Atomic operations on several transactionless external systems
Say you have an application connecting 3 different external systems. You need to update something in all 3. In case of a failure, you need to roll back the operations. This is not a hard thing to implement, but say operation 3 fails, and when rolling back, the rollback for operation 1 fails! Now the first external system is in an invalid state...
I'm thinking a possible solution is to shut down the application and forcing a manual fix of the external system, but then again... It might already have used this information (and perhaps that's why it failed), or we might not have sufficient access. Or it might not even be a good way to rollback the action!
Are there some good ways of handling such cases?
EDIT: Some application details..
It's a multi user web application. Most of the work is done with scheduled jobs (through Quartz.Net), so most operations is run in it's own thread. Some user actions should trigger jobs that update several systems though. The external systems are somewhat unstable.
I Was thinking of changing the application to use the Command and Unit Of Work pattern
Two-Phase Commit (2PC) might be suitable here.
The first phase is getting the various databases to agree that they are willing to go ahead with the commit. In your example, database 1 won't proceed with the write until it is sure that all three databases have reported that the transaction will be possible.
This compares with the process that you are describing that is an "optimistic" approach - Database 1 will assume the transaction should go through until it learns otherwise, and is forced to rollback.
Would you like to explain further how the rollback of operation 1 could fail?
The state it is aiming to get to is one that it has been in before, so it should be logically consistent. There might be transient issues like network failure, but it might be the case that the best way to deal with that is to retry until the problems goes away.
If the problem is that subsequent transactions have locked or changed the data in the meantime, then you have a much larger problem - your transactions are not atomic, and rolling them back may cause the output of other transactions to become invalid.
Depending on the size of the application (single user vs. enterprise), shutting down the application might be a bad idea.
First of all, I'd suggest saving the initial state of the information being changed in the 3 external apps to storage local to your own app. That means you can at least determine what the rollback state is supposed to be should your app crash/the rollback fail/etc. Once the transaction has successfully committed you can then delete this data.
What to do when one of the operations fails depends on the functionality of the 3 external systems. Let's assume that one of these systems holds employee data. Shutting down the application simply because one employee's address is wrong due to a failed transaction is overkill. It's much better to simply check the failed transaction log (ie. the local storage to which you saved the initial states of the 3 external apps) whenever an employee's data is accessed. If that employee data is flagged as invalid, throw an error indicating that the record is in an invalid state and cannot be retrieved.

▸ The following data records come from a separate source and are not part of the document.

/-- For large `D`: `1 ≤ 𝓛`, `α > 0`, `α·𝓛⁹ = π` (so `(P²)^{2α} = e^{4π}`), `1 ≤ ⌊P²⌋`,
`log⌊P²⌋ ≤ 2𝓛⁹` and `(⌈PT⁻²⌉ − 1)² ≤ ⌊P²⌋` (the length of `A²` is within Lemma 3.3 (ii)'s range).
[cite: Zhang2022LandauSiegel, §2 (2.6), (2.10); §7 (7.2)] -/
theorem exists_large_u014 : ∃ D₀ : ℕ, ∀ D : ℕ, D₀ ≤ D →
    1 ≤ ell D ∧ 0 < alpha D ∧ alpha D * ell D ^ 9 = π ∧ 1 ≤ (⌊bigP D ^ 2⌋₊ : ℝ) ∧
      Real.log ⌊bigP D ^ 2⌋₊ ≤ 2 * ell D ^ 9 ∧ (Nsupp D - 1) ^ 2 ≤ ⌊bigP D ^ 2⌋₊ := by
  refine ⟨3, fun D hD => ?_⟩
  have hL1 : 1 < ell D := one_lt_ell hD
  have hL0 : 0 < ell D := by linarith
  have hα : alpha D = π / ell D ^ 9 := by rw [alpha, bigP, Real.log_exp]
  have hα0 : 0 < alpha D := by rw [hα]; positivity
  have hαL : alpha D * ell D ^ 9 = π := by rw [hα]; field_simp
  have hP1 : 1 ≤ bigP D := by
    rw [bigP]; exact Real.one_le_exp (by positivity)
  have hP2 : (1 : ℝ) ≤ bigP D ^ 2 := one_le_pow₀ hP1
  have hM1 : 1 ≤ (⌊bigP D ^ 2⌋₊ : ℝ) := by exact_mod_cast Nat.le_floor (by exact_mod_cast hP2)
  have hMle : (⌊bigP D ^ 2⌋₊ : ℝ) ≤ bigP D ^ 2 := Nat.floor_le (by positivity)
  have hlogM : Real.log ⌊bigP D ^ 2⌋₊ ≤ 2 * ell D ^ 9 := by
    calc Real.log ⌊bigP D ^ 2⌋₊ ≤ Real.log (bigP D ^ 2) :=
          Real.log_le_log (by linarith) hMle
      _ = 2 * ell D ^ 9 := by rw [Real.log_pow, bigP, Real.log_exp]; ring
  -- `⌈PT⁻²⌉ − 1 ≤ PT⁻² ≤ P`
  have hT1 : 1 ≤ bigT D := by rw [bigT]; exact Real.one_le_exp (by positivity)
  have hy0 : 0 ≤ bigP D / bigT D ^ 2 := by positivity
  have hN : ((Nsupp D - 1 : ℕ) : ℝ) ≤ bigP D := by
    have h1 : ((Nsupp D - 1 : ℕ) : ℝ) ≤ bigP D / bigT D ^ 2 := by
      have hc : ((Nsupp D : ℕ) : ℝ) < bigP D / bigT D ^ 2 + 1 := Nat.ceil_lt_add_one hy0
      rcases Nat.eq_zero_or_pos (Nsupp D) with h0 | hpos
      · rw [h0]; simpa using hy0
      · rw [Nat.cast_sub hpos, Nat.cast_one]
        linarith
    have h2 : bigP D / bigT D ^ 2 ≤ bigP D := by
      rw [div_le_iff₀ (by positivity)]
      have : (1 : ℝ) ≤ bigT D ^ 2 := one_le_pow₀ hT1
      nlinarith
    exact h1.trans h2
  have hNM : (Nsupp D - 1) ^ 2 ≤ ⌊bigP D ^ 2⌋₊ := by
    refine Nat.le_floor ?_
    push_cast
    exact pow_le_pow_left₀ (Nat.cast_nonneg _) hN 2
  exact ⟨hL1.le, hα0, hαL, hM1, hlogM, hNM⟩

/-- **Z22:§8.u014 HOLDS** (§8 p. 43, tex L2248–2250: "By Cauchy's inequality, Lemma 6.1, and the
second assertion of Lemma 3.3, for `s ∈ 𝔍(α)`, … `Σ_{ψ∈Ψ₁}|A(a₁;s,ψ)A(a₂,1−s,ψ̄)|² ≪ P²𝓛³⁶`"),
unconditionally, in the typed shape of `Section8aStatements.Step8u014` (L2-t7) with `onJ` unfolded:
for every `B` there is `C` such that for all large `D`, all `a₁, a₂` satisfying (7.2) with bound
`B`, and every `s = α + s₀ + iv`, `|v| ≤ 𝓛₁`:
`Σ_{ψ∈Ψ₁} |A(a₁;s,ψ)A(a₂;1−s,ψ̄)|² ≤ C P²𝓛³⁶`. Proof: `2|A₁|²|A₂|² ≤ |A₁|⁴ + |A₂|⁴`; each fourth
moment over all of `Ψ` is `≤ C₃₃P²B⁴E(1+log P²)⁴` by `finsum_norm_dirPoly_pow_four_le` with `E = 1`
(`Re s = ½ + α`) resp. `E = (P²)^{2α} = e^{4π}` (`Re(1−s) = ½ − α`, after `|A(a₂;1−s,ψ̄)| =
|A(ā₂;conj(1−s),ψ)|`); `1 + log P² ≤ 3𝓛⁹`. Only Lemma 3.3 (ii) is used (Lemma 6.1 enters the companion
bound §8.u013, not this one); hypothesis (A) is not needed. [cite: Zhang2022LandauSiegel, §8 p. 43] -/
theorem step8u014_body (B : ℝ) : ∃ C : ℝ, ForAllLarge fun D _ χ => AssumptionA D χ →
    ∀ a₁ a₂ : ℕ → ℂ, Adm72 D B a₁ → Adm72 D B a₂ → ∀ s : ℂ,
      (∃ v : ℝ, |v| ≤ ell1 D ∧ s = ((alpha D : ℝ) : ℂ) + s0 D + v * I) →
        ∑ x ∈ finsetOf (PsiOne χ), ‖Apoly x a₁ s * ApolyBar x a₂ (1 - s)‖ ^ 2 ≤
          C * bigP D ^ 2 * ell D ^ 36 := by
  classical
  obtain ⟨C₃₃, h33⟩ := lemma33b_holds
  set C₀ := max C₃₃ 0 with hC₀
  have hC₀0 : 0 ≤ C₀ := le_max_right _ _
  obtain ⟨D₀, hD₀⟩ := exists_large_u014
  refine ⟨C₀ * (B ^ 4 * (1 + Real.exp (4 * π)) * 81) / 2,
    ForAllLarge.of_le D₀ fun D _ χ hD _ _ _ a₁ a₂ ha₁ ha₂ s hs => ?_⟩
  haveI : Fintype (Chr D) := Fintype.ofFinite (Chr D)
  obtain ⟨hL1, hα0, hαL, hM1, hlogM, hNM⟩ := hD₀ D hD
  obtain ⟨v, -, rfl⟩ := hs
  set M := ⌊bigP D ^ 2⌋₊ with hMdef
  set w₁ : ℂ := ((alpha D : ℝ) : ℂ) + s0 D + v * I with hw₁
  set w₂ : ℂ := conj (1 - w₁) with hw₂
  have hre₁ : w₁.re = 1 / 2 + alpha D := by
    rw [hw₁, s0, SmoothWeight.s0_def]; simp; ring
  have hre₂ : w₂.re = 1 / 2 - alpha D := by
    rw [hw₂, Complex.conj_re, Complex.sub_re, Complex.one_re, hre₁]; ring
  have h33' : ∀ (s : ℂ) (c : ℕ → ℂ),
      ∑ᶠ x : Chr D, ‖∑ n ∈ Icc 1 M, c n * x.ψ (n : ZMod x.p) * (n : ℂ) ^ (-s)‖ ^ 2
        ≤ C₀ * bigP D ^ 2 * ∑ n ∈ Icc 1 M, ‖c n‖ ^ 2 * (n : ℝ) ^ (-2 * s.re) := by
    intro s c
    refine (h33 D s c).trans (mul_le_mul_of_nonneg_right ?_ (Finset.sum_nonneg fun n _ =>
      mul_nonneg (sq_nonneg _) (Real.rpow_nonneg (Nat.cast_nonneg n) _)))
    exact mul_le_mul_of_nonneg_right (le_max_left _ _) (sq_nonneg _)
  -- exponent comparisons `m^{−2Re w} ≤ E/m` on `1 ≤ m ≤ M`
  have hE₁ : ∀ m ∈ Icc 1 M, (m : ℝ) ^ (-2 * w₁.re) ≤ 1 * (m : ℝ)⁻¹ := by
    intro m hm
    have hm1 : (1 : ℝ) ≤ m := by exact_mod_cast (Finset.mem_Icc.mp hm).1
    rw [one_mul, ← Real.rpow_neg_one]
    exact Real.rpow_le_rpow_of_exponent_le hm1 (by rw [hre₁]; linarith)
  have hexp : (bigP D ^ 2) ^ (2 * alpha D) = Real.exp (4 * π) := by
    rw [bigP, ← Real.exp_nat_mul, ← Real.exp_mul]
    congr 1
    push_cast
    linear_combination 4 * hαL
  have hE₂ : ∀ m ∈ Icc 1 M, (m : ℝ) ^ (-2 * w₂.re) ≤ Real.exp (4 * π) * (m : ℝ)⁻¹ := by
    intro m hm
    have hm1 : (1 : ℝ) ≤ m := by exact_mod_cast (Finset.mem_Icc.mp hm).1
    have hmM : (m : ℝ) ≤ bigP D ^ 2 :=
      le_trans (by exact_mod_cast (Finset.mem_Icc.mp hm).2) (Nat.floor_le (by positivity))
    have hm0 : (0 : ℝ) < m := by linarith
    rw [hre₂, show -2 * (1 / 2 - alpha D) = 2 * alpha D + (-1) by ring,
      Real.rpow_add hm0, Real.rpow_neg_one, ← hexp]
    exact mul_le_mul_of_nonneg_right
      (Real.rpow_le_rpow hm0.le hmM (by linarith)) (inv_nonneg.mpr hm0.le)
  -- the two fourth moments
  have h4₁ := finsum_norm_dirPoly_pow_four_le hC₀0 h33' hNM ha₁.1 w₁ zero_le_one hE₁
  have ha₂c : ∀ n, ‖conj (a₂ n)‖ ≤ B := fun n => by rw [Complex.norm_conj]; exact ha₂.1 n
  have h4₂ := finsum_norm_dirPoly_pow_four_le hC₀0 h33' hNM (a := fun n => conj (a₂ n)) ha₂c w₂
    (Real.exp_pos _).le hE₂
  rw [finsum_eq_sum_of_fintype] at h4₁ h4₂
  -- pointwise: `|A₁A₂|² = |A₁|²|A₂'|² ≤ ½(|A₁|⁴ + |A₂'|⁴)`
  have hpt : ∀ x : Chr D, ‖Apoly x a₁ w₁ * ApolyBar x a₂ (1 - w₁)‖ ^ 2 ≤
      (‖Lemma81.dirPoly (Nsupp D) a₁ x.ψ w₁‖ ^ 4 +
        ‖Lemma81.dirPoly (Nsupp D) (fun n => conj (a₂ n)) x.ψ w₂‖ ^ 4) / 2 := by
    intro x
    rw [Apoly, ApolyBar, norm_mul, norm_dirPoly_inv_eq, mul_pow]
    nlinarith [sq_nonneg (‖Lemma81.dirPoly (Nsupp D) a₁ x.ψ w₁‖ ^ 2 -
      ‖Lemma81.dirPoly (Nsupp D) (fun n => conj (a₂ n)) x.ψ w₂‖ ^ 2)]
  have hlog : (1 + Real.log M) ^ 4 ≤ 81 * ell D ^ 36 := by
    have h1 : 1 + Real.log M ≤ 3 * ell D ^ 9 := by
      have : (1 : ℝ) ≤ ell D ^ 9 := one_le_pow₀ hL1
      linarith
    have h0 : 0 ≤ 1 + Real.log M := by
      have : 0 ≤ Real.log M := Real.log_nonneg hM1
      linarith
    calc (1 + Real.log M) ^ 4 ≤ (3 * ell D ^ 9) ^ 4 := pow_le_pow_left₀ h0 h1 4
      _ = 81 * ell D ^ 36 := by ring
  have hB0 : 0 ≤ B := le_trans (norm_nonneg _) (ha₁.1 0)
  calc ∑ x ∈ finsetOf (PsiOne χ), ‖Apoly x a₁ w₁ * ApolyBar x a₂ (1 - w₁)‖ ^ 2
      ≤ ∑ x : Chr D, ‖Apoly x a₁ w₁ * ApolyBar x a₂ (1 - w₁)‖ ^ 2 :=
        Finset.sum_le_sum_of_subset_of_nonneg (Finset.subset_univ _) fun x _ _ => sq_nonneg _
    _ ≤ ∑ x : Chr D, (‖Lemma81.dirPoly (Nsupp D) a₁ x.ψ w₁‖ ^ 4 +
          ‖Lemma81.dirPoly (Nsupp D) (fun n => conj (a₂ n)) x.ψ w₂‖ ^ 4) / 2 :=
        Finset.sum_le_sum fun x _ => hpt x
    _ = ((∑ x : Chr D, ‖Lemma81.dirPoly (Nsupp D) a₁ x.ψ w₁‖ ^ 4) +
          ∑ x : Chr D, ‖Lemma81.dirPoly (Nsupp D) (fun n => conj (a₂ n)) x.ψ w₂‖ ^ 4) / 2 := by
        rw [← Finset.sum_add_distrib, Finset.sum_div]
    _ ≤ (C₀ * bigP D ^ 2 * (B ^ 4 * 1 * (1 + Real.log M) ^ 4) +
          C₀ * bigP D ^ 2 * (B ^ 4 * Real.exp (4 * π) * (1 + Real.log M) ^ 4)) / 2 := by
        gcongr
    _ = C₀ * bigP D ^ 2 * (B ^ 4 * (1 + Real.exp (4 * π))) * (1 + Real.log M) ^ 4 / 2 := by ring
    _ ≤ C₀ * bigP D ^ 2 * (B ^ 4 * (1 + Real.exp (4 * π))) * (81 * ell D ^ 36) / 2 := by
        gcongr
    _ = C₀ * (B ^ 4 * (1 + Real.exp (4 * π)) * 81) / 2 * bigP D ^ 2 * ell D ^ 36 := by ring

However, if the entire external system will be thrown into disarray by a failed transaction, then yes - there's nothing you can do here but shut down your app until the problem is fixed.
Oddthinking's answer is a good one, but limited because it is very difficult to actually reliably do a 2PC. This has been known in the distributed computing community for quite a while, though lots of people try their best to just ignore it.
If you're interested in delving deeper into this area, the Paxos consensus algorithm is a good place to start. And be aware that this is a surprisingly difficult problem, precisely because of both the problems you allude to and the fact that it's actually impossible to build a truly reliable messaging system that can deliver a message in a bounded amount of time. (To understand why that's true, consider that someone with a backhoe might wipe out all the network links between the various communicating parties…)
I suspect the real fix is design the architecture of the overall system and how you roll out changes across it so that a loss of communications in one area is not catastrophic. This might or might not be easy to do, depending on the exact details.